Advice on bootstrapping complex kubernetes infrastructure

I’d like to get some perspective from the community. I work mostly with Kubernetes, and I see recurring problems that I wonder if others are also struggling with and if there are better solutions. I haven’t seen these specific issues addressed elsewhere, but they seem common enough and maybe someone has found a better solution that I missed.

A common use case I’ve seen for Terraform is to deploy a managed Kubernetes cluster (ex. AKS, EKS, GKE, etc) and managed nodes (ex. managed nodegroup, autoscaling group, etc). In this process, there may be some pre-node configuration that needs to be done in Kubernetes (ex. for CNI/CSI), and some post-node configuration to be completed before the cluster is made available for clients (ex. installing certain controllers, like cert-manager, ingress, etc).

Possible issues I see during deployment:

  • Resources are deployed successfully, but not necessarily available right away - ex. EKS is ready, but there are network/DNS delays are preventing access to the API
  • Some resources (ex. controllers, nodes, etc) indirectly depend on other resources (ex. IAM policy attachments) that are not tracked by implicit dependencies (references) and are missed as explicit ones (ex. with depends_on)
  • Testing these issues is usually generally hard for a number of reasons, like random timeouts or different orders of execution

Possible issues I see during destruction:

  • Kubernetes controllers removed before their dependent resources, which Terraform is usually completely unaware of, causing sticky situations where things cannot easily be deleted
  • Controllers removed before their resources are finalized, leaving orphaned resources that may cost money (esp. LoadBalancers, volumes, nodes, etc)
  • Helm delete hooks that cannot run because the nodes are tainted or destroyed

Proposed solution:

I am considering a chain of null_resources “checkpoints”, with dependencies on each other representing the bootstrapping process - cluster_ready → plugins_ready → nodes_ready → controllers_ready → kuberentes_ready. Each checkpoint depends on additional resources as needed to be considered “ready” - ex. EKS for cluster_ready, or node instances for nodes_ready, etc. Precondition checks can also make sure the resources are actually available.

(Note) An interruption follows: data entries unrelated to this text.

/-- In general: same new state, same resulting head-relative tape and same resulting position. [folklore] -/
theorem pupdTarget_eq_iff (c₁ c₂ : M.PCfg) (e₁ e₂ : Bool) (q₁ q₂ : M.Λ) (b₁ b₂ : M.Γ) :
    M.pupdTarget c₁ (e₁, q₁, b₁) = M.pupdTarget c₂ (e₂, q₂, b₂) ↔
      q₁ = q₂ ∧ ((c₁.1.tape.write b₁).move (dirOfBool e₁) =
        (c₂.1.tape.write b₂).move (dirOfBool e₂) ∧ c₁.2 + shiftOfBool e₁ = c₂.2 + shiftOfBool e₂) := by
  rw [pupdTarget, pupdTarget, Prod.mk.injEq, updTarget_eq_iff]
  tauto

open Classical in
/-- The part of `G(c₁, c₂)` contributed by a fixed pair of directions. [folklore] -/
def pgramDir (c₁ c₂ : M.PCfg) (e₁ e₂ : Bool) : ℂ :=
  ∑ q₁ : M.Λ, ∑ b₁ : M.Γ, ∑ q₂ : M.Λ, ∑ b₂ : M.Γ,
    if M.pupdTarget c₁ (e₁, q₁, b₁) = M.pupdTarget c₂ (e₂, q₂, b₂) then
      M.updAmp c₁.1 (e₁, q₁, b₁) * conj (M.updAmp c₂.1 (e₂, q₂, b₂)) else 0

/-- `G(c₁, c₂)` split by the four pairs of directions. [folklore] -/
theorem pgram_eq_sum_pgramDir (c₁ c₂ : M.PCfg) :
    M.pgram c₁ c₂ = M.pgramDir c₁ c₂ false false + M.pgramDir c₁ c₂ false true +
      (M.pgramDir c₁ c₂ true false + M.pgramDir c₁ c₂ true true) := by
  simp only [pgram, pgramDir, Upd, Fintype.sum_prod_type, Fintype.sum_bool, Finset.sum_add_distrib]
  abel

open Classical in
/-- **Same-direction contributions** (BV proof of Thm. 5.3, second case). [cite: BernsteinVazirani1997SICOMP, Thm. 5.3 (proof)] -/
theorem pgramDir_same (c₁ c₂ : M.PCfg) (e : Bool) :
    M.pgramDir c₁ c₂ e e = if M.SameOffHead c₁.1.tape c₂.1.tape ∧ c₁.2 = c₂.2 then
      ∑ q : M.Λ, ∑ b : M.Γ, M.updAmp c₁.1 (e, q, b) * conj (M.updAmp c₂.1 (e, q, b)) else 0 := by
  unfold pgramDir
  simp_rw [pupdTarget_eq_iff_same, sum_sum_ite_eq_and, sum_ite_eq_and, sum_ite_const]

open Classical in
/-- **Mixed-direction contributions**: restricted-superposition products over the pairs of
written symbols whose resulting positioned configurations coincide (BV proof of Thm. 5.3,
third case: heads two cells apart). [cite: BernsteinVazirani1997SICOMP, Thm. 5.3 (proof)] -/
theorem pgramDir_ne (c₁ c₂ : M.PCfg) (e₁ e₂ : Bool) :
    M.pgramDir c₁ c₂ e₁ e₂ = ∑ b₁ : M.Γ, ∑ b₂ : M.Γ,
      if (c₁.1.tape.write b₁).move (dirOfBool e₁) = (c₂.1.tape.write b₂).move (dirOfBool e₂) ∧
          c₁.2 + shiftOfBool e₁ = c₂.2 + shiftOfBool e₂ then
        ∑ q : M.Λ, M.updAmp c₁.1 (e₁, q, b₁) * conj (M.updAmp c₂.1 (e₂, q, b₂)) else 0 := by
  unfold pgramDir
  simp_rw [pupdTarget_eq_iff, sum_sum_ite_eq_and]
  rw [Finset.sum_comm]
  refine Finset.sum_congr rfl fun b₁ _ => ?_
  rw [Finset.sum_comm]
  refine Finset.sum_congr rfl fun b₂ _ => ?_
  rw [sum_ite_const]
import Summits.Ventures.AbcSig.Rows.Bridge
import Summits.Ventures.AbcSig.Rows.C2aL211A6X
import Summits.Ventures.AbcSig.Rows.C2aL211A6XAB

/-!
# Venture AbcSig — CELL `C2aL211A6`: the census statement `Rows.C2aCellRed 211 (fun a => 6 ≤ a) ∅` from the two row theorems

HONEST FRAMING. COMPUTATION cell `pub-abcsig`; CONDITIONAL theorem; no claim on ABC or any summit. Hypotheses exactly as
in `Rows/C2aL211A6X.lean` and `Rows/C2aL211A6XAB.lean`: `BS04Package` (CITED), `DataComplete …` (COMPUTED level files), `EisPackage` (CITED) and `Refines` (COMPUTED) for the M6 orbits discharged in the kernel, and the
rows' per-orbit exclusions for BOTH family predicates (`famB`, `famAB`) as universally quantified hypotheses (CITED: the census
row's certificates). Conclusion = p1's census predicate (`Rows/Statements.lean`), all four coprime coefficient
distributions `A·B = 2^a·211^m`, reduced exponents `a < n`, `m < n` (RULING H1). GENERATED by p-lean g2 gen/make_rows.py
(after plean/make_cell_bridges.py).
-/

namespace Summit.Ventures.AbcSig

/-- Cell `C2aL211A6` (M6 orbits discharged in the kernel): `Rows.C2aCellRed 211 (fun a => 6 ≤ a) ∅` under the rows' hypotheses. -/
theorem xcell_C2aL211A6 (M : NewformModel) (hP : M.BS04Package)
    (hE : M.EisPackage)
    (hD211 : M.DataComplete 211 level211Orbits)
    (hD422 : M.DataComplete 422 level422Orbits)
    (hR_orbit_422_6 : M.Refines 422 orbit_422_6 m6X_422_6) :
    Rows.C2aCellRed 211 (fun a => 6 ≤ a) ∅ :=
  C2aCellRed_of_rows 211 (by norm_num) (by norm_num) _ _
    (fun n hn h11 hnℓ _ a m ha han hm hmn x y z h1 h2 =>
      xrow_C2aL211A6 M hP hE hD211 hD422 hR_orbit_422_6 n hn h11 hnℓ a m ha hm han hmn x y z h1 h2)
    (fun n hn h11 hnℓ _ a m ha han hm hmn x y z h1 h2 =>
      xrow_C2aL211A6AB M hP hE hD211 hD422 hR_orbit_422_6 n hn h11 hnℓ a m ha hm han hmn x y z h1 h2)

end Summit.Ventures.AbcSig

During create, this seems like it helps manage complex dependencies with a single reference (“nodes_ready”). During destroy, it seems like it helps ensure dependent resources (ex. kubernetes workloads) are cleaned up before allowing destruction of the “checkpoint” and its dependencies (ex. controllers). It can also be managed separately in the module and does not interfere with the normal dependency mechanisms of Terraform - resources can still reference each other and add their own explicit dependencies, as long they don’t cause a cycle with the checkpoints.

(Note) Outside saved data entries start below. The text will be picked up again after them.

import Literature.NumberTheory.Automorphic.HeckeGelfandTrick
import Mathlib.RingTheory.SimpleModule.Isotypic
import Mathlib.LinearAlgebra.FiniteDimensional.Basic
import HarnessLib

/-!
# Hecke operators act by the scalars of the type on the `K`-fixed vectors of an isotypic representation

Topic `NumberTheory/Automorphic`; namespace `Literature.NumberTheory.Automorphic`.  THEOREMS ONLY (no definition, no
named fact, no instance), over the tree's concrete Hecke operators ★ `heckeOperator ρ K g = ∑_{yK ⊆ KgK} ρ(y)`
(`HeckeAlgebra`; the orbit-sum form ★ `heckeOperator_apply_eq_sum_out` of `HeckeGelfandTrick`) and `K`-fixed vectors ★
`Representation.fixedPoints`.

Let `k` be a field, `K ≤ G` groups, `τ : G → GL(T)` a representation and `π : G → GL(W)` a representation whose
`k[G]`-module is its own `τ`-isotypic component (Mathlib `isotypicComponent k[G] π.asModule τ.asModule = ⊤`, i.e. `π` is a
sum of copies of the simple `τ` — here `τ` irreducible).

* `heckeOperator_apply_eq_smul_of_isotypic` — **if `[KgK]` acts on `T^K` by the scalar `c`, it acts on `W^K` by `c`.**
  (Transport along a `k[G]`-isomorphism `π ≅ ⊕_ι τ` (Mathlib `IsIsotypicOfType.linearEquiv_finsupp`): the `K`-fixed vectors
  and the coset sums are computed coordinatewise.)
* `exists_heckeOperator_apply_eq_smul_of_finrank_le_one` — if `dim T^K ≤ 1` then every `[KgK]` with `KgK/K` finite acts on
  `T^K` by a scalar; with the previous item, **the local Hecke operators at a place where the irreducible local type is
  spherical act on the `K`-fixed vectors of ANY representation of that local type by the type's scalars** — the unramified
  half of Flath's theorem read without the restricted tensor product (Flath 1979, §2 Example 2 and Thm. 2; Cartier 1979,
  §IV.1 Cor. 4.1; Bump 1997, Thm. 3.4.4 ∕ Thm. 4.6.2).

## References
* D. Flath, *Decomposition of representations into tensor products*, PSPM 33.1 (1979), §2 Example 2, Thm. 2.
* P. Cartier, *Representations of 𝔭-adic groups: a survey*, PSPM 33.1 (1979), §IV.1, Cor. 4.1.
* D. Bump, *Automorphic Forms and Representations* (1997), Thm. 3.4.4, Prop. 4.2.3, Thm. 4.6.2.
-/

set_option autoImplicit false

noncomputable section

open MulAction
open scoped MonoidAlgebra

namespace Literature.NumberTheory.Automorphic

universe u

variable {k : Type*} [Field k] {G : Type*} [Group G] (K : Subgroup G)
variable {T : Type u} {W : Type u} [AddCommGroup T] [Module k T] [AddCommGroup W] [Module k W]
variable (τ : Representation k G T) (π : Representation k G W)

/-- The `k[G]`-linear isomorphism `π ≅ ⊕_ι τ` of a `τ`-isotypic `π` (Mathlib `IsIsotypicOfType.linearEquiv_finsupp` behind
`isotypicComponent … = ⊤`). [cite: Bump1997, Prop. 3.4.1] -/
theorem exists_linearEquiv_finsupp_of_isotypicComponent_eq_top [τ.IsIrreducible]
    (hπ : isotypicComponent k[G] π.asModule τ.asModule = ⊤) :
    ∃ ι : Type u, Nonempty (π.asModule ≃ₗ[k[G]] ι →₀ τ.asModule) := by
  haveI : IsSemisimpleModule k[G] (⊤ : Submodule k[G] π.asModule) := hπ ▸ inferInstance
  haveI : IsSemisimpleModule k[G] π.asModule := IsSemisimpleModule.congr Submodule.topEquiv.symm
  exact (IsIsotypicOfType.of_isotypicComponent_eq_top hπ).linearEquiv_finsupp

/-- Under a `k[G]`-linear map `e : π → ⊕_ι τ` the group acts coordinatewise (bookkeeping through `asModuleEquiv`).
[folklore] -/
private theorem asModuleEquiv_linearEquiv_apply {ι : Type*} (e : π.asModule ≃ₗ[k[G]] ι →₀ τ.asModule) (g : G) (w : W)
    (i : ι) : τ.asModuleEquiv (e (π.asModuleEquiv.symm (π g w)) i) = τ g (τ.asModuleEquiv (e (π.asModuleEquiv.symm w) i)) := by
  rw [Representation.asModuleEquiv_symm_map_rho, map_smul, Finsupp.smul_apply, Representation.asModuleEquiv_map_smul,
    MonoidAlgebra.of_apply, Representation.asAlgebraHom_single, one_smul]

/-- A `τ`-isotypic `π` is `k`-linearly isomorphic to `⊕_ι T` compatibly with the actions (honest carriers `W`, `T`).
[cite: Bump1997, Prop. 3.4.1] -/
theorem exists_linearEquiv_finsupp_apply_eq [τ.IsIrreducible]
    (hπ : isotypicComponent k[G] π.asModule τ.asModule = ⊤) :
    ∃ (ι : Type u) (E : W ≃ₗ[k] (ι →₀ T)), ∀ (g : G) (w : W) (i : ι), E (π g w) i = τ g (E w i) := by
  obtain ⟨ι, ⟨e⟩⟩ := exists_linearEquiv_finsupp_of_isotypicComponent_eq_top τ π hπ
  refine ⟨ι, π.asModuleEquiv.symm ≪≫ₗ e.restrictScalars k ≪≫ₗ Finsupp.mapRange.linearEquiv τ.asModuleEquiv,
    fun g w i => ?_⟩
  simp only [LinearEquiv.trans_apply, LinearEquiv.restrictScalars_apply, Finsupp.mapRange.linearEquiv_apply,
    Finsupp.mapRange_apply]
  exact asModuleEquiv_linearEquiv_apply τ π e g w i

/-- **A Hecke operator acting by a scalar on the `K`-fixed vectors of `τ` acts by the same scalar on the `K`-fixed vectors
of every `τ`-isotypic representation.**  If `[KgK] t = c • t` for all `t ∈ T^K` (with `KgK/K` finite) and the
`k[G]`-module of `π` is its own `τ`-isotypic component, then `[KgK] w = c • w` for all `w ∈ W^K`. (Flath 1979, §2 Example 2
∕ Thm. 2: the unramified Hecke algebra acts through the spherical line of the local factor.) [cite: FlathCorvallis1979, §2 Example 2] -/
theorem heckeOperator_apply_eq_smul_of_isotypic [τ.IsIrreducible]
    (hπ : isotypicComponent k[G] π.asModule τ.asModule = ⊤) (g : G) (hfin : (orbit K (g : G ⧸ K)).Finite) (c : k)
    (hτ : ∀ t ∈ τ.fixedPoints K, heckeOperator τ K g t = c • t) (w : W) (hw : w ∈ π.fixedPoints K) :
    heckeOperator π K g w = c • w := by
  classical
  obtain ⟨ι, E, hE⟩ := exists_linearEquiv_finsupp_apply_eq τ π hπ
  -- the coordinates of `E w` are `K`-fixed
  have hcoord : ∀ i, E w i ∈ τ.fixedPoints K := fun i => by
    rw [Representation.mem_fixedPoints]
    intro κ hκ
    rw [← hE κ w i, (π.mem_fixedPoints K w).1 hw κ hκ]
  -- apply `E` and compute coordinatewise
  apply E.injective
  apply Finsupp.ext
  intro i
  rw [map_smul, Finsupp.smul_apply, heckeOperator_apply_eq_sum_out π K g hfin hw, map_sum, Finsupp.finsetSum_apply]
  simp_rw [hE]
  rw [← heckeOperator_apply_eq_sum_out τ K g hfin (hcoord i), hτ _ (hcoord i)]

/-- **An endomorphism preserving a line acts on it by a scalar**: if `dim T^K ≤ 1`, every Hecke operator `[KgK]` with
`KgK/K` finite acts on `T^K` by a scalar. (Cartier 1979, §IV.1; Bump 1997, Thm. 4.6.2 — the spherical line.)
[cite: Bump1997, Thm. 4.6.2] -/
theorem exists_heckeOperator_apply_eq_smul_of_finrank_le_one (g : G) (hfin : (orbit K (g : G ⧸ K)).Finite)
    [FiniteDimensional k (τ.fixedPoints K)] (h1 : Module.finrank k (τ.fixedPoints K) ≤ 1) :
    ∃ c : k, ∀ t ∈ τ.fixedPoints K, heckeOperator τ K g t = c • t := by
  -- `[KgK]` restricts to an endomorphism of the (≤ 1)-dimensional space `T^K`
  by_cases h0 : Module.finrank k (τ.fixedPoints K) = 0
  · refine ⟨0, fun t ht => ?_⟩
    have : (⟨t, ht⟩ : τ.fixedPoints K) = 0 := by
      haveI : Subsingleton (τ.fixedPoints K) := Module.finrank_zero_iff.1 h0
      exact Subsingleton.elim _ _
    rw [zero_smul, show t = 0 from congrArg Subtype.val this, map_zero]
  · have h1' : Module.finrank k (τ.fixedPoints K) = 1 := by omega
    obtain ⟨t₀, ht₀⟩ := finrank_eq_one_iff'.1 h1'
    -- `[KgK] t₀ ∈ T^K = k t₀`
    have hmem : heckeOperator τ K g (t₀ : T) ∈ τ.fixedPoints K :=
      heckeOperator_apply_mem_fixedPoints τ K g t₀.2 hfin
    obtain ⟨c, hc⟩ := ht₀.2 ⟨_, hmem⟩
    refine ⟨c, fun t ht => ?_⟩
    obtain ⟨a, ha⟩ := ht₀.2 ⟨t, ht⟩
    have hta : t = a • (t₀ : T) := by simpa using congrArg Subtype.val ha.symm
    have hc' : heckeOperator τ K g (t₀ : T) = c • (t₀ : T) := by simpa using congrArg Subtype.val hc.symm
    rw [hta, map_smul, hc', smul_comm]

/-- **The unramified half of Flath's theorem without the restricted tensor product**: if the irreducible local type `τ` is
`K`-spherical in the weak sense `dim T^K ≤ 1` and `π` is `τ`-isotypic, then every `[KgK]` (`KgK/K` finite) acts on
`W^K` by the scalar through which it acts on `T^K`. [cite: FlathCorvallis1979, Thm. 2] -/
theorem exists_heckeOperator_apply_eq_smul_of_isotypic [τ.IsIrreducible]
    (hπ : isotypicComponent k[G] π.asModule τ.asModule = ⊤) (g : G) (hfin : (orbit K (g : G ⧸ K)).Finite)
    [FiniteDimensional k (τ.fixedPoints K)] (h1 : Module.finrank k (τ.fixedPoints K) ≤ 1) :
    ∃ c : k, (∀ t ∈ τ.fixedPoints K, heckeOperator τ K g t = c • t) ∧
      ∀ w ∈ π.fixedPoints K, heckeOperator π K g w = c • w := by
  obtain ⟨c, hc⟩ := exists_heckeOperator_apply_eq_smul_of_finrank_le_one K τ g hfin h1
  exact ⟨c, hc, fun w hw => heckeOperator_apply_eq_smul_of_isotypic K τ π hπ g hfin c hc w hw⟩

end Literature.NumberTheory.Automorphic

end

The most obvious alternative I considered is breaking the stages out as separate modules, but that just seems to move the complexity outside Terraform and does not itself ensure the modules run in the correct order, either.

Before proceeding further, I want to check with the broader community. I am concerned that this approach is unnecessarily complex, or maybe it is just a complex by its nature. Does the approach make sense to anyone else? Is there a better way to handle this?